God’s Desire for One-Percenters

If you make or will one day make $30k or more, you are one of the one-percenters. Just as being tall presents some challenges, being wealthy presents challenges too. Yet many would love to be in the position of a one-percenter.

When I was in high school I so badly wanted to be tall. We had a couple guys on our high school basketball team that were 6’5” or taller, and I envied them. They could dunk easily. They were more imposing defensively than me. I asked God to make me taller and He did not. Someone told me to hang from the doorframe, to stretch myself out and that would somehow spark a growth spurt. It did not. Less than 1% of the population is 6’5” or taller. If you are 6’5” or taller you are in the top 1% of people for height. You are a one-percenter. Yes, I know that there are challenges with being tall. You never look comfortable on an airplane. Showers at hotels are a challenge. You struggle to get into some cars. But I still envy you and your 1% height like ways.
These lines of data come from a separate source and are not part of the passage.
import Summits.Ventures.Crystal3D.Theorems.StickyWulffConstantTextureLiminfTexShadowDefs

/-!
# Sheared prisms over a planar face: `|F + [0,1]·a| = |⟪a, ν⟫| · |F + [0,1]·ν|` (conversion of the
# `w`-shadow of a wall face to its facet area; for the general single-axis rung of
# `PolycrystalWulffBound`, line `PolyDensity`, crux `stmt-Ventures-19482`)

Route `StickyWulffConstant` of the venture `Summits/Ventures/Crystal3D`, second prover lane (poly-p2,
gen 10).  The tree measures a planar facet `F ⊆ {⟪ν, x⟫ = b}` by the volume of the unit prism
`F + [0,1]·ν` (`facetArea F ν`, `…TexShadowDefs`).  The line-of-sight trimming of the general
single-axis rung (`…LineTrim`, p637101) produces instead the SHADOW of `F` along the fibre direction
`w`, i.e. the volume of the sheared prism `F + [0,1]·w`.  The affine shear
`x ↦ x + (⟪ν, x⟫ − b)·(a − ν)` fixes the plane pointwise, maps `F + [0,1]·ν` onto `F + [0,1]·a`, and
has determinant `⟪a, ν⟫` (rank-one update of the identity), whence
`volume (F + [0,1]·a) = |⟪a, ν⟫| · volume (F + [0,1]·ν)` (`volume_prism_shear`), in particular
`≤ volume (F + [0,1]·ν)` for a unit `a` (`volume_prism_shear_le`).
WHAT THIS IS NOT: anything about lattices; the rung is a separate file; the crux is not claimed.
-/

noncomputable section

open scoped BigOperators InnerProductSpace ENNReal
open MeasureTheory Set

namespace Summit.Ventures.Crystal3D.Theorems

open Summit.Ventures.Crystal3D.Cruxes.TextureLiminf.TexShadow (E3)

/-- The shear `x ↦ x + ⟪ν, x⟫·(a − ν)` as a linear map. -/
private theorem shear_apply (ν a x : E3) :
    (LinearMap.id + (innerₛₗ ℝ ν).smulRight (a - ν) : E3 →ₗ[ℝ] E3) x = x + ⟪ν, x⟫_ℝ • (a - ν) := rfl

/-- **Determinant of the shear**: `det (x ↦ x + ⟪ν, x⟫·(a − ν)) = ⟪a, ν⟫` for a unit `ν`. -/
theorem det_shear {ν : E3} (hν : ‖ν‖ = 1) (a : E3) :
    LinearMap.det (LinearMap.id + (innerₛₗ ℝ ν).smulRight (a - ν) : E3 →ₗ[ℝ] E3) = ⟪a, ν⟫_ℝ := by
  classical
  set L : E3 →ₗ[ℝ] E3 := LinearMap.id + (innerₛₗ ℝ ν).smulRight (a - ν) with hL
  set bs := (EuclideanSpace.basisFun (Fin 3) ℝ).toBasis with hbs
  have hent : ∀ i j : Fin 3, LinearMap.toMatrix bs bs L i j =
      (if i = j then 1 else 0) + ν j * (a i - ν i) := by
    intro i j
    rw [LinearMap.toMatrix_apply, hbs, OrthonormalBasis.coe_toBasis_repr_apply,
      EuclideanSpace.basisFun_repr, OrthonormalBasis.coe_toBasis, EuclideanSpace.basisFun_apply, hL,
      shear_apply, EuclideanSpace.inner_single_right]
    simp only [PiLp.add_apply, PiLp.smul_apply, PiLp.sub_apply, smul_eq_mul,
      PiLp.single_apply]
    by_cases hij : i = j
    · subst hij; simp
    · simp [hij]
  have hn : ν 0 ^ 2 + ν 1 ^ 2 + ν 2 ^ 2 = 1 := by
    have h := hν
    rw [EuclideanSpace.norm_eq, Real.sqrt_eq_one, Fin.sum_univ_three] at h
    simpa only [Real.norm_eq_abs, sq_abs] using h
  have hin : ⟪a, ν⟫_ℝ = a 0 * ν 0 + a 1 * ν 1 + a 2 * ν 2 := by
    simp [PiLp.inner_apply, Fin.sum_univ_three, mul_comm]
  have h00 : LinearMap.toMatrix bs bs L 0 0 = 1 + ν 0 * (a 0 - ν 0) := by rw [hent]; simp
  have h11 : LinearMap.toMatrix bs bs L 1 1 = 1 + ν 1 * (a 1 - ν 1) := by rw [hent]; simp
  have h22 : LinearMap.toMatrix bs bs L 2 2 = 1 + ν 2 * (a 2 - ν 2) := by rw [hent]; simp
  have h01 : LinearMap.toMatrix bs bs L 0 1 = ν 1 * (a 0 - ν 0) := by rw [hent]; simp
  have h02 : LinearMap.toMatrix bs bs L 0 2 = ν 2 * (a 0 - ν 0) := by rw [hent]; simp
  have h10 : LinearMap.toMatrix bs bs L 1 0 = ν 0 * (a 1 - ν 1) := by rw [hent]; simp
  have h12 : LinearMap.toMatrix bs bs L 1 2 = ν 2 * (a 1 - ν 1) := by rw [hent]; simp
  have h20 : LinearMap.toMatrix bs bs L 2 0 = ν 0 * (a 2 - ν 2) := by rw [hent]; simp
  have h21 : LinearMap.toMatrix bs bs L 2 1 = ν 1 * (a 2 - ν 2) := by rw [hent]; simp
  rw [← LinearMap.det_toMatrix bs, Matrix.det_fin_three, h00, h01, h02, h10, h11, h12, h20, h21, h22,
    hin]
  linear_combination (-1 : ℝ) * hn

/-- **Sheared prisms over a planar set**: for `F ⊆ {⟪ν, x⟫ = b}` (`‖ν‖ = 1`) and any vector `a`,
`volume (F + [0,1]·a) = |⟪a, ν⟫| · volume (F + [0,1]·ν)`. -/
theorem volume_prism_shear (F : Set E3) {ν : E3} (hν : ‖ν‖ = 1) {b : ℝ}
    (hF : F ⊆ {x : E3 | ⟪ν, x⟫_ℝ = b}) (a : E3) :
    volume {x : E3 | ∃ y ∈ F, ∃ t ∈ Icc (0 : ℝ) 1, x = y + t • a} =
      ENNReal.ofReal |⟪a, ν⟫_ℝ| * volume {x : E3 | ∃ y ∈ F, ∃ t ∈ Icc (0 : ℝ) 1, x = y + t • ν} := by
  set L : E3 →ₗ[ℝ] E3 := LinearMap.id + (innerₛₗ ℝ ν).smulRight (a - ν) with hL
  have hLapply : ∀ x, L x = x + ⟪ν, x⟫_ℝ • (a - ν) := fun x => shear_apply ν a x
  have hνν : ⟪ν, ν⟫_ℝ = 1 := by rw [real_inner_self_eq_norm_sq, hν, one_pow]
  -- the shear maps the straight prism onto the sheared one, up to the translation by `b·(a − ν)`
  have hmap : ∀ y ∈ F, ∀ t : ℝ, L (y + t • ν) = y + t • a + b • (a - ν) := by
    intro y hy t
    have hyb : ⟪ν, y⟫_ℝ = b := hF hy
    rw [hLapply, inner_add_right, hyb, real_inner_smul_right, hνν, mul_one]
    module
  have himage : {x : E3 | ∃ y ∈ F, ∃ t ∈ Icc (0 : ℝ) 1, x = y + t • a} =
      (fun x => x + b • (a - ν)) ⁻¹' (L '' {x : E3 | ∃ y ∈ F, ∃ t ∈ Icc (0 : ℝ) 1, x = y + t • ν}) := by
    ext x
    simp only [mem_setOf_eq, mem_preimage, mem_image]
    constructor
    · rintro ⟨y, hy, t, ht, rfl⟩
      exact ⟨y + t • ν, ⟨y, hy, t, ht, rfl⟩, hmap y hy t⟩
    · rintro ⟨z, ⟨y, hy, t, ht, rfl⟩, hz⟩
      refine ⟨y, hy, t, ht, ?_⟩
      rw [hmap y hy t] at hz
      exact (add_right_cancel hz).symm
  rw [himage, measure_preimage_add_right, MeasureTheory.Measure.addHaar_image_linearMap, det_shear hν a]

/-- **The shadow is at most the area**: for a unit `a`, `volume (F + [0,1]·a) ≤ volume (F + [0,1]·ν)`. -/
theorem volume_prism_shear_le (F : Set E3) {ν : E3} (hν : ‖ν‖ = 1) {b : ℝ}
    (hF : F ⊆ {x : E3 | ⟪ν, x⟫_ℝ = b}) {a : E3} (ha : ‖a‖ = 1) :
    volume {x : E3 | ∃ y ∈ F, ∃ t ∈ Icc (0 : ℝ) 1, x = y + t • a} ≤
      volume {x : E3 | ∃ y ∈ F, ∃ t ∈ Icc (0 : ℝ) 1, x = y + t • ν} := by
  rw [volume_prism_shear F hν hF a]
  have h1 : |⟪a, ν⟫_ℝ| ≤ 1 := by
    have h := abs_real_inner_le_norm a ν
    rw [ha, hν, one_mul] at h
    exact h
  calc ENNReal.ofReal |⟪a, ν⟫_ℝ| * volume {x : E3 | ∃ y ∈ F, ∃ t ∈ Icc (0 : ℝ) 1, x = y + t • ν}
      ≤ 1 * volume {x : E3 | ∃ y ∈ F, ∃ t ∈ Icc (0 : ℝ) 1, x = y + t • ν} := by
        gcongr
        rw [← ENNReal.ofReal_one]
        exact ENNReal.ofReal_le_ofReal h1
    _ = _ := one_mul _

end Summit.Ventures.Crystal3D.Theorems

end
Being 6’5” makes you a one-percenter in height. What does it take to be in the top 1% of wealth in the world? On the website globalrichlist.com you can put your income into a calculator and see where rank. If you make $30,000 you are in the top 1.2% of income-earners in the world. While it takes you a year to earn $30k, it takes a worker in Ghana 187 years. If you earn $30k, it takes you approximately two minutes of work to pay for a can of soda, and it takes a worker in Ghana over seven hours of work to pay for a can of soda. If you make or will one day make $30k or more, you are a one-percenter. Just as being tall presents some challenges, being wealthy presents challenges too. Yet many would love to be in the position of a one-percenter.

So, what does God want for us one-percenters? The apostle Paul wrote to Timothy and challenged him to instruct the rich who lived in Ephesus. He wrote, “Instruct those who are rich in the present age not to be arrogant or to set their hope on the uncertainty of wealth, but on God, who richly provides us with all things to enjoy. Instruct them to do what is good, to be rich in good works, to be generous and willing to share, storing up treasure for themselves as a good foundation for the coming age, so that they may take hold of what is truly life.” (1 Timothy 6:17-19)

In the passage, we see three commands (three “be” statements) of the type of people we should be. God desires one-percenters to be these three things.

1. Be humble.

There are plenty of examples in the Bible of godly people who were also wealthy. God does not condemn us for wealth but He does warn us about wealth – that it can take our affections away from Him. In the Scripture we are not condemned for having money, but we are warned about the danger of money having us. We are to be humble, to realize that anything we have is only because He gave it. We only have what we have received from Him. The solution to arrogance is to set our hope on God, not the uncertainty of wealth. The market ebbs and flows; His mercy remains constant. Home values fluctuate; He is the same yesterday, today, and forever.

2. Be rich in good works.

We are to live in such a way that people speak more of our works than our wealth — that we treat people kindly and justly, that we serve others, that we show hospitality, and that we offer mercy.

3. Be generous.

Growing in generosity reveals a growing understanding of God’s generosity to us. Because He is generous and has been generous to us, we are called to be generous to others. We store treasures in the coming age by being generous to God’s kingdom in this age.

One-percenters: Be humble. Be rich in good works. Be generous.

This article about one-percenters originally appeared here.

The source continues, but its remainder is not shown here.